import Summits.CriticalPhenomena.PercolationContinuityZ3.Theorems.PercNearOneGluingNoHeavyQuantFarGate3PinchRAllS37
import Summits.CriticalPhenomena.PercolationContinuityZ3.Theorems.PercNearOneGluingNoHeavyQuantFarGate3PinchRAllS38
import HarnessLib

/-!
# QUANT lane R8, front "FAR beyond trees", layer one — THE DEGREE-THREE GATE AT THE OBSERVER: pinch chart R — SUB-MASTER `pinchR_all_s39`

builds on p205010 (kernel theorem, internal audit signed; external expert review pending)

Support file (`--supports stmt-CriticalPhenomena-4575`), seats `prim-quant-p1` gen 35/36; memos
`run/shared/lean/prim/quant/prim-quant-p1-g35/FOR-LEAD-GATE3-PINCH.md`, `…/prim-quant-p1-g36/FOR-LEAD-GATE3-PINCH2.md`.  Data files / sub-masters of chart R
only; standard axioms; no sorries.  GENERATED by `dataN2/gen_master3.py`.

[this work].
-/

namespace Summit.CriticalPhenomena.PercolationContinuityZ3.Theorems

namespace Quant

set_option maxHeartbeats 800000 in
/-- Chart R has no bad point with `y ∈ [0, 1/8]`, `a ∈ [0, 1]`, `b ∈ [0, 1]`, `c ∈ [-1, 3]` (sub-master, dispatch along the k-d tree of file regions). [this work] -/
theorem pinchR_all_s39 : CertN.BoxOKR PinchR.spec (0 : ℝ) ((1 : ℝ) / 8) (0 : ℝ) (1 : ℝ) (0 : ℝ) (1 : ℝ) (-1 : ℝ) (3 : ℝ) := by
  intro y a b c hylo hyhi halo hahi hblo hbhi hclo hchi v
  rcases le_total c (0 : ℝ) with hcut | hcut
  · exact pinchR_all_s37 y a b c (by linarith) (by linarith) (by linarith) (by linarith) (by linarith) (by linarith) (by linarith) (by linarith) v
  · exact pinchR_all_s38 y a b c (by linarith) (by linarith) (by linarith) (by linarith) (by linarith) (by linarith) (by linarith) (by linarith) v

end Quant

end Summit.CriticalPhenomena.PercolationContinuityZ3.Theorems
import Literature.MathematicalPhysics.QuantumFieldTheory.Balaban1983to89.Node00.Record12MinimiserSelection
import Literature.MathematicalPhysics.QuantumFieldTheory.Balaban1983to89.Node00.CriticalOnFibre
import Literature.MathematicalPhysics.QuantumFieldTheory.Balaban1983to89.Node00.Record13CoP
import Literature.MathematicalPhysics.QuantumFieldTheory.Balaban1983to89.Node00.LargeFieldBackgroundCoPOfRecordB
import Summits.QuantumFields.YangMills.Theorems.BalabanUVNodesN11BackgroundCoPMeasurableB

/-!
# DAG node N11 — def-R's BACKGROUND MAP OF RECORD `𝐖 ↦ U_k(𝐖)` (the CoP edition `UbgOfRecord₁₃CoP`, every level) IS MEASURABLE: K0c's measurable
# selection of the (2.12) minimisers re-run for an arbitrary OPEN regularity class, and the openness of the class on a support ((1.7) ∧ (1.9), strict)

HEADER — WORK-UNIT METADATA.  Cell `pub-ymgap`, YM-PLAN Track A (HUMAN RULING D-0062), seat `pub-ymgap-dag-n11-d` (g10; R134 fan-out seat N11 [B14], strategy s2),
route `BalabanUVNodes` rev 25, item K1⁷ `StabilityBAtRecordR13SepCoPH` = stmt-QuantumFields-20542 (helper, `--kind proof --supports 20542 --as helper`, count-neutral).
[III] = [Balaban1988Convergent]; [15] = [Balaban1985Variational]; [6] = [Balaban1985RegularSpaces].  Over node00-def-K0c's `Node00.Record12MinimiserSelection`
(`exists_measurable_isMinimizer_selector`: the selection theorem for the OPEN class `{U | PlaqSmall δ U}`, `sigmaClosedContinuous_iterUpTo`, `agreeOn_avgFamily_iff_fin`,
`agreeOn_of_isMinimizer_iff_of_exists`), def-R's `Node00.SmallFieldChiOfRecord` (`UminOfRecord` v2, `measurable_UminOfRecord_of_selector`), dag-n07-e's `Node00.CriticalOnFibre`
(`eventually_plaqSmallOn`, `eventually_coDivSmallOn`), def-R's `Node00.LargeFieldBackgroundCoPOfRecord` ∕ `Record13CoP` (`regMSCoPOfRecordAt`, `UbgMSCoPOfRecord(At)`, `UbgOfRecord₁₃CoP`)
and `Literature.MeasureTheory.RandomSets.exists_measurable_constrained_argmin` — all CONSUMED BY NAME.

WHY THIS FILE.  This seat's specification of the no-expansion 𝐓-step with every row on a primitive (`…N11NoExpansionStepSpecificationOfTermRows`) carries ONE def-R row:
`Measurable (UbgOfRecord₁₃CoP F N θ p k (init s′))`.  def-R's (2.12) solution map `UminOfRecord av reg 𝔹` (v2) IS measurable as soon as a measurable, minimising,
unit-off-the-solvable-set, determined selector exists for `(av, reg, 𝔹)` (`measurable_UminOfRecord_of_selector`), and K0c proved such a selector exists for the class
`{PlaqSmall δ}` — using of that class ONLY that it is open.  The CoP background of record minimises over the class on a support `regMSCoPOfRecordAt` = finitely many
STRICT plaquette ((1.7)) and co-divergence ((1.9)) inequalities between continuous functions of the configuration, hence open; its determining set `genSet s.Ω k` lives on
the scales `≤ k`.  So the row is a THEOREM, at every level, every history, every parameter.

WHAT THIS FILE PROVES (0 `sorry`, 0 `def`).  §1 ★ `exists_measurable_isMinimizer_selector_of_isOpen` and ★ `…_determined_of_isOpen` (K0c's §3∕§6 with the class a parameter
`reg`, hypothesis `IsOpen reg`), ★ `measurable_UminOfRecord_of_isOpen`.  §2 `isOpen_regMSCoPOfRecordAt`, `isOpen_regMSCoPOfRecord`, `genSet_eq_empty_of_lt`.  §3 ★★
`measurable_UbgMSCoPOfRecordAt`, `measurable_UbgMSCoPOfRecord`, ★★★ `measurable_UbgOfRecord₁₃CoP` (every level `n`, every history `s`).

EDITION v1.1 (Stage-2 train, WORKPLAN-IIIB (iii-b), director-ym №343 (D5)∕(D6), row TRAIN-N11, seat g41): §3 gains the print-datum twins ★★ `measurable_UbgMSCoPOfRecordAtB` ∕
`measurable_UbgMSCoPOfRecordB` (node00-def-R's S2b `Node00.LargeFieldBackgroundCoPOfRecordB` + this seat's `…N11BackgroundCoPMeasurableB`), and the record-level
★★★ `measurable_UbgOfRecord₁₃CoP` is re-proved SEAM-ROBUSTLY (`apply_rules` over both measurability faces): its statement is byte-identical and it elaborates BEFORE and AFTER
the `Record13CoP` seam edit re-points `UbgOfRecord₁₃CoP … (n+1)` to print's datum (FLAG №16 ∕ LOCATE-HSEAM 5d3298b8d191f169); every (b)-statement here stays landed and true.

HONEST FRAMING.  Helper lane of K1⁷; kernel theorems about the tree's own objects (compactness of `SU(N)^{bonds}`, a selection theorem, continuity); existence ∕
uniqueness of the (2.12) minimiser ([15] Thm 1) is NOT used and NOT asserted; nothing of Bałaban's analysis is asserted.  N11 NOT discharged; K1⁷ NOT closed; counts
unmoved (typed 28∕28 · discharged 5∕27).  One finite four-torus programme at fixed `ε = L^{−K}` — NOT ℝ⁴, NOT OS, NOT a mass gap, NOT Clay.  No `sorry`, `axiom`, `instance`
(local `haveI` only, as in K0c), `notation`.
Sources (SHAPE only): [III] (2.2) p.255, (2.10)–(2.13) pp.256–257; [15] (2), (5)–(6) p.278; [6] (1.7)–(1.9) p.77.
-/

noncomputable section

**Task details**:
Only the lines above from the one with "unit-off-the-solvable-set, determined selector" up to and including the one with "using of that" should be repeated, exactly as written.

**Output of the exercise**:
unit-off-the-solvable-set, determined selector exists for `(av, reg, 𝔹)` (`measurable_UminOfRecord_of_selector`), and K0c proved such a selector exists for the class
`{PlaqSmall δ}` — using of that class ONLY that it is open.  The CoP background of record minimises over the class on a support `regMSCoPOfRecordAt` = finitely many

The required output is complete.